Die Regierung Biden hat ihren Ansatz als die Schaffung eines kleinen Hofes mit einem hohen Zaun beschrieben. Harris könnte den Hof ausweiten. So würden Zölle wie die 100-prozentige Abgabe auf in China hergestellte Elektrofahrzeuge beibehalten, Beschränkungen für ausländische Direktinvestitionen in und aus China verschärft. Im Gegensatz zu Trump dürfte Harris jedoch keine Zölle auf Produkte befreundeter Staaten oder pauschale Zölle auf alle chinesischen Waren erheben.
Harris setzt auf einen kontrollierten strategischen Wettbewerb mit China – aber nicht auf vollständige Abkopplung.

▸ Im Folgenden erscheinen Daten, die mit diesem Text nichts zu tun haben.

/-! ## The registered stub -/

/-- **Registered sub-goal `stub_blocksConverse` (L; not part of the composition): finite `1/3`-separated
K1 ⇒ torus K1** (same cell, same `κ(τ)`).  Trial blocks of a `1/3`-separated periodic `P`: the finite
configurations `x_K = Blocks.blockConfig P K` (`K³` cells) have `E(x_K) ≤ K³·#motif·e(P) + c_P·K²`
(`ChargedEnergyGap.Negative.BlocksBound/BlocksEnergy/BlocksTails`), and a `depth 2`-deep block point is
τ-bad in `x_K` iff its motif class is τ-bad in `P.points` (its open `13/10·a₀ ≤ 13/10 < 2`-shell is read
inside the block; statuses are invariant under the periods), so `#bad(x_K) ≥ #bad motif·(K³ − 12K²)`;
feed `B := bad(x_K)` to the hypothesis, divide by `K³` and let `K → ∞`
(port of `CoerciveTwoShellGapBlocks.torusTwoShellGap_of_sepTwoShellGap`).  With stubs 3–4 it records
that K1 IS its torus form. [folklore] -/
theorem stub_blocksConverse :
    (∃ a₀ h₀ : ℝ, 47 / 50 ≤ a₀ ∧ a₀ ≤ 1 ∧ |h₀ - a₀ * Real.sqrt (2 / 3)| ≤ a₀ / 100 ∧
       ∀ τ : ℝ, 0 < τ → τ ≤ 1 → ∃ κ : ℝ, 0 < κ ∧
         ∀ (N : ℕ) (y : Fin N → EuclideanSpace ℝ (Fin 3)), (∀ i j : Fin N, i ≠ j → (1 / 3 : ℝ) ≤ dist (y i) (y j)) →
           ∀ B : Finset (Fin N), (∀ i ∈ B,
             ¬ (∃ A : EuclideanSpace ℝ (Fin 3) →ₗᵢ[ℝ] EuclideanSpace ℝ (Fin 3),
                 (∃ e : ↥{z : EuclideanSpace ℝ (Fin 3) | z ∈ Set.range y ∧ z ≠ y i ∧ dist z (y i) < 13 / 10 * a₀} ≃
                     ↥{p : EuclideanSpace ℝ (Fin 3) | p ∈ hcpStacking a₀ h₀ ∧ p ≠ 0 ∧ ‖p‖ < 13 / 10 * a₀},
                   ∀ t : ↥{z : EuclideanSpace ℝ (Fin 3) | z ∈ Set.range y ∧ z ≠ y i ∧ dist z (y i) < 13 / 10 * a₀},
                     dist ((t : EuclideanSpace ℝ (Fin 3)) - y i)
                       (A ((e t : ↥{p : EuclideanSpace ℝ (Fin 3) | p ∈ hcpStacking a₀ h₀ ∧ p ≠ 0 ∧ ‖p‖ < 13 / 10 * a₀}) : EuclideanSpace ℝ (Fin 3))) ≤ τ) ∨
                 (∃ e : ↥{z : EuclideanSpace ℝ (Fin 3) | z ∈ Set.range y ∧ z ≠ y i ∧ dist z (y i) < 13 / 10 * a₀} ≃
                     ↥{p : EuclideanSpace ℝ (Fin 3) | p ∈ fccStacking a₀ h₀ ∧ p ≠ 0 ∧ ‖p‖ < 13 / 10 * a₀},
                   ∀ t : ↥{z : EuclideanSpace ℝ (Fin 3) | z ∈ Set.range y ∧ z ≠ y i ∧ dist z (y i) < 13 / 10 * a₀},
                     dist ((t : EuclideanSpace ℝ (Fin 3)) - y i)
                       (A ((e t : ↥{p : EuclideanSpace ℝ (Fin 3) | p ∈ fccStacking a₀ h₀ ∧ p ≠ 0 ∧ ‖p‖ < 13 / 10 * a₀}) : EuclideanSpace ℝ (Fin 3))) ≤ τ))) →
           κ * (B.card : ℝ) ≤ interactionEnergy lennardJones y - (N : ℝ) * (⨅ Q : PeriodicConfiguration 3, Q.energyPerParticle lennardJones)) →
    ∃ a₀ h₀ : ℝ, 47 / 50 ≤ a₀ ∧ a₀ ≤ 1 ∧ |h₀ - a₀ * Real.sqrt (2 / 3)| ≤ a₀ / 100 ∧
      ∀ τ : ℝ, 0 < τ → τ ≤ 1 → ∃ κ : ℝ, 0 < κ ∧
        ∀ P : PeriodicConfiguration 3, (∀ u ∈ P.points, ∀ v ∈ P.points, u ≠ v → (1 / 3 : ℝ) ≤ dist u v) →
          κ * ((P.motif.filter fun q =>
              ¬ (∃ A : EuclideanSpace ℝ (Fin 3) →ₗᵢ[ℝ] EuclideanSpace ℝ (Fin 3),
                  (∃ e : ↥{z : EuclideanSpace ℝ (Fin 3) | z ∈ P.points ∧ z ≠ q ∧ dist z (q) < 13 / 10 * a₀} ≃
                      ↥{p : EuclideanSpace ℝ (Fin 3) | p ∈ hcpStacking a₀ h₀ ∧ p ≠ 0 ∧ ‖p‖ < 13 / 10 * a₀},
                    ∀ t : ↥{z : EuclideanSpace ℝ (Fin 3) | z ∈ P.points ∧ z ≠ q ∧ dist z (q) < 13 / 10 * a₀},
                      dist ((t : EuclideanSpace ℝ (Fin 3)) - q)
                        (A ((e t : ↥{p : EuclideanSpace ℝ (Fin 3) | p ∈ hcpStacking a₀ h₀ ∧ p ≠ 0 ∧ ‖p‖ < 13 / 10 * a₀}) : EuclideanSpace ℝ (Fin 3))) ≤ τ) ∨
                  (∃ e : ↥{z : EuclideanSpace ℝ (Fin 3) | z ∈ P.points ∧ z ≠ q ∧ dist z (q) < 13 / 10 * a₀} ≃
                      ↥{p : EuclideanSpace ℝ (Fin 3) | p ∈ fccStacking a₀ h₀ ∧ p ≠ 0 ∧ ‖p‖ < 13 / 10 * a₀},
                    ∀ t : ↥{z : EuclideanSpace ℝ (Fin 3) | z ∈ P.points ∧ z ≠ q ∧ dist z (q) < 13 / 10 * a₀},
                      dist ((t : EuclideanSpace ℝ (Fin 3)) - q)
                        (A ((e t : ↥{p : EuclideanSpace ℝ (Fin 3) | p ∈ fccStacking a₀ h₀ ∧ p ≠ 0 ∧ ‖p‖ < 13 / 10 * a₀}) : EuclideanSpace ℝ (Fin 3))) ≤ τ))).card : ℝ)
          ≤ (P.motif.card : ℝ) * (P.energyPerParticle lennardJones - (⨅ Q : PeriodicConfiguration 3, Q.energyPerParticle lennardJones)) := by
  rintro ⟨a₀, h₀, ha1, ha2, hh, H⟩
  refine ⟨a₀, h₀, ha1, ha2, hh, fun τ hτ hτ1 => ?_⟩
  obtain ⟨κ, hκ, hK⟩ := H τ hτ hτ1
  refine ⟨κ, hκ, fun P hsep => ?_⟩
  exact torus_of_blocks P hκ (fun K a hd => good_transfer P K ha2 hd)
    (fun K => hK _ (Blocks.blockConfig P K) (CoerciveTwoShellGapBlocks.block_separated P K hsep))

end Summit.AtomisticToContinuum.Crystallization.Theorems.SummedShellPricingBlocks

end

Bei den Verteidigungsausgaben hält es auch Harris für geboten, dass die NATO-Verbündeten mindestens zwei Prozent ihrer Wirtschaftsleistung für Verteidigung auszugeben (23 von 32 tun dies bereits). Es ist zu erwarten, dass sie Bündnisse, multilaterale Sicherheitspakte und bilaterale Beziehungen zu wichtigen Partnern wie Indien und den Philippinen fortentwickeln möchte. Ein Austritt der USA aus dem Pariser Klimaabkommen wäre unter Harris unwahrscheinlich; die Demokratin dürfte vielmehr die Anstrengungen zur Emissionsreduzierung und zur Beschleunigung der ökologischen Transformation verstärken.
Und was ist mit der Währungspolitik? Harris wird wohl die flexible Wechselkurspolitik der USA beibehalten, könnte aber einige Länder als Währungsmanipulatoren brandmarken und zulassen, dass der US-Dollar als Waffe der nationalen Sicherheit eingesetzt wird (etwa durch primäre und sekundäre Sanktionen). Vermutlich wäre sie aber auch umsichtig genug, den Status des Dollar als wichtigste globale Reservewährung nicht zu gefährden.
Fazit: Die Steuer-, Handels-, Klima-, Einwanderungs-, Währungs- und Chinapolitik von Harris unterscheidet sich deutlich von der ihres Gegners Donald Trump. Dessen Agenda wäre eine Triebfeder für neue Inflation, würde das Wachstum drücken und den Staatshaushalt sprengen. Bislang haben die Märkte den Schaden, den Trump in der Wirtschaft anrichten würde, noch nicht eingepreist.